Specifically, how does adding or removing dimensions affect the work done?
Scenario Under Consideration
Analyze the time complexity of the following code snippet.
import numpy as np
arr = np.random.rand(1000, 10)
expanded = np.expand_dims(arr, axis=1)
squeezed = np.squeeze(expanded, axis=1)This code creates a 2D array, adds a new dimension, then removes that dimension.
Identify Repeating Operations
Identify the loops, recursion, array traversals that repeat.
- Primary operation: Creating views of the array shape without copying data.
- How many times: The operations happen once each, no loops over elements.
How Execution Grows With Input
Adding or removing dimensions does not involve touching each element, so the time stays almost the same as input grows.
| Input Size (n) | Approx.

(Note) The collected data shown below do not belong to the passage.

/-- item stmt-ResolutionOfSingularities-17085 · crux · rank 2 · open · by planner
why it might fail: re-minimising the polyhedron after translations at new points of the base's exceptional divisor is the kangaroo regime (HauserPerlega2019); for degrees p^e, e>=2, Moh-type bounds fail, so base-only blow-ups may never make every branch Teissier already for fourfold germs z^9+F (p=3).
sources: MourtadaSchober2025, MourtadaSchober2015, Piltant2003, Hironaka1967, CossartPiltant2019, HauserPerlega2019
[crux] JUNG REDUCTION TO THE TEISSIER CLASS (the printed programme's open step, MourtadaSchober2025
p. 4): for every prime p, every algebraically closed k of char p and every integral hypersurface H ⊆
P^m_k (closed, locally principal ideal), there are a scheme X' and a proper birational X' -> H such
that TF X': X' is integral and FINITE over a regular integral separated finite-type k-scheme S, and
for every closed point x and every minimal prime P of the completed local ring B̂ = (O_(X',x))^, the
branch B̂/P is ring-isomorphic to k[[x_1..x_d]][z,u_1..u_(g-1)]/(E_1..E_g), compatibly with an
isomorphism (O_(S,pi x))^ ≅ k[[x_1..x_d]] and the stalk map, where E_i = u_i - (u_(i-1)^(n_i) - c_i
x^(A_i)(z,u)^(mu_i) + h_i) (u_0 = z; the last equation has no new variable), n_i >= 2, c_i ≠ 0,
vector weights v_i ∈ Q^d_(>=0) with n_i v_i = A_i + Σ mu·v (homogeneity), v_(i+1) > n_i v_i in the
product order, every monomial of h_i of weight > n_i v_i (overweight), the binomial ideal prime
(toric special fibre) — the structural form of a Teissier singularity (ibid. p. 8). [difficulty:
open-problem] -/
@[route_item "route-ResolutionOfSingularities-TeissierJung", crux]
def TeissierReduction : Prop :=
  ∀ p : ℕ, p.Prime → ∀ (k : Type) [Field k] [CharP k p] [IsAlgClosed k], let TF : AlgebraicGeometry.Scheme.{0} → Prop := fun X' => (∃ (S : AlgebraicGeometry.Scheme.{0}) (g : S ⟶ AlgebraicGeometry.Spec (.of k)) (π : X' ⟶ S), AlgebraicGeometry.IsSeparated g ∧ AlgebraicGeometry.LocallyOfFiniteType g ∧ AlgebraicGeometry.QuasiCompact g ∧ AlgebraicGeometry.IsIntegral S ∧ Literature.AlgebraicGeometry.Resolution.Scheme.IsRegular S ∧ AlgebraicGeometry.IsIntegral X' ∧ AlgebraicGeometry.IsFinite π ∧ ∀ x : X', IsClosed ({x} : Set X') → ∀ P ∈ minimalPrimes (AdicCompletion (IsLocalRing.maximalIdeal (X'.presheaf.stalk x)) (X'.presheaf.stalk x)), ∃ (d g : ℕ) (n : Fin g → ℕ) (v : Fin g → (Fin d → ℚ)) (c : Fin g → k) (A : Fin g → (Fin d →₀ ℕ)) (mu : Fin g → (Fin g →₀ ℕ)) (h : Fin g → MvPolynomial (Fin g) (MvPowerSeries (Fin d) k)) (φ : AdicCompletion (IsLocalRing.maximalIdeal (S.presheaf.stalk (π.base x))) (S.presheaf.stalk (π.base x)) ≃+* MvPowerSeries (Fin d) k), let W : (Fin d →₀ ℕ) → (Fin g →₀ ℕ) → (Fin d → ℚ) := fun a e j => (a j : ℚ) + ∑ i : Fin g, (e i : ℚ) * v i j; let core : Fin g → MvPolynomial (Fin g) (MvPowerSeries (Fin d) k) := fun i => MvPolynomial.X i ^ (n i) - MvPolynomial.C (MvPowerSeries.monomial (A i) (c i)) * MvPolynomial.monomial (mu i) 1 + h i; let E : Fin g → MvPolynomial (Fin g) (MvPowerSeries (Fin d) k) := fun i => if hi : i.val + 1 < g then MvPolynomial.X ⟨i.val + 1, hi⟩ - core i else core i; let B : Fin g → MvPolynomial (Fin d ⊕ Fin g) k := fun i => MvPolynomial.X (Sum.inr i) ^ (n i) - MvPolynomial.C (c i) * MvPolynomial.monomial ((A i).sumElim (mu i)) 1; ∃ ψ : (AdicCompletion (IsLocalRing.maximalIdeal (X'.presheaf.stalk x)) (X'.presheaf.stalk x) ⧸ P) ≃+* (MvPolynomial (Fin g) (MvPowerSeries (Fin d) k) ⧸ Ideal.span (Set.range E)), (∀ i, 2 ≤ n i) ∧ (∀ i, c i ≠ 0) ∧ (∀ i j, 0 ≤ v i j) ∧ (∀ i (j : Fin g), i.val ≤ j.val → mu i j = 0) ∧ (∀ i, n i • v i = W (A i) (mu i)) ∧ (∀ (i : Fin g) (hi : i.val + 1 < g), n i • v i ≤ v ⟨i.val + 1, hi⟩ ∧ n i • v i ≠ v ⟨i.val + 1, hi⟩) ∧ (∀ i, ∀ e ∈ (h i).support, (∀ j : Fin g, i.val + 1 < j.val → e j = 0) ∧ ∀ a : Fin d →₀ ℕ, MvPowerSeries.coeff a ((h i).coeff e) ≠ 0 → n i • v i ≤ W a e ∧ n i • v i ≠ W a e) ∧ (Ideal.span (Set.range B)).IsPrime ∧ (∀ a : S.presheaf.stalk (π.base x), ψ (Ideal.Quotient.mk P (algebraMap _ _ ((π.stalkMap x).hom a))) = Ideal.Quotient.mk _ (MvPolynomial.C (φ (algebraMap _ _ a))))); ∀ (m : ℕ) (H : AlgebraicGeometry.Scheme.{0}) (ι' : H ⟶ (Literature.AlgebraicGeometry.Motives.projectiveSpace m k).left), AlgebraicGeometry.IsClosedImmersion ι' → AlgebraicGeometry.IsIntegral H → (∀ y : (Literature.AlgebraicGeometry.Motives.projectiveSpace m k).left, ∃ U : (Literature.AlgebraicGeometry.Motives.projectiveSpace m k).left.affineOpens, y ∈ (U : (Literature.AlgebraicGeometry.Motives.projectiveSpace m k).left.Opens) ∧ (ι'.ker.ideal U).IsPrincipal) → ∃ (X' : AlgebraicGeometry.Scheme.{0}) (ρ : X' ⟶ H), AlgebraicGeometry.IsProper ρ ∧ Literature.AlgebraicGeometry.Resolution.IsBirational ρ ∧ TF X'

Operations |
|---|---|
| 10 | Very few operations, just shape change |
| 100 | Still very few operations, no element-wise work |
| 1000 | Same as before, no increase in element processing |
Pattern observation: The time does not grow with input size because no element-wise processing happens.
Final Time Complexity
Time Complexity: O(1)
This means the time to add or remove a dimension stays constant no matter how big the array is.
Common Mistake
[X] Wrong: "Adding or removing dimensions must take longer for bigger arrays because the data changes."
[OK] Correct: These functions only change the shape metadata, not the actual data, so the time does not depend on array size.
Interview Connect
Knowing that some numpy operations are just shape changes helps you explain efficient data handling in real projects.
Self-Check
"What if we used a function that copies the array data instead of just changing shape? How would the time complexity change?"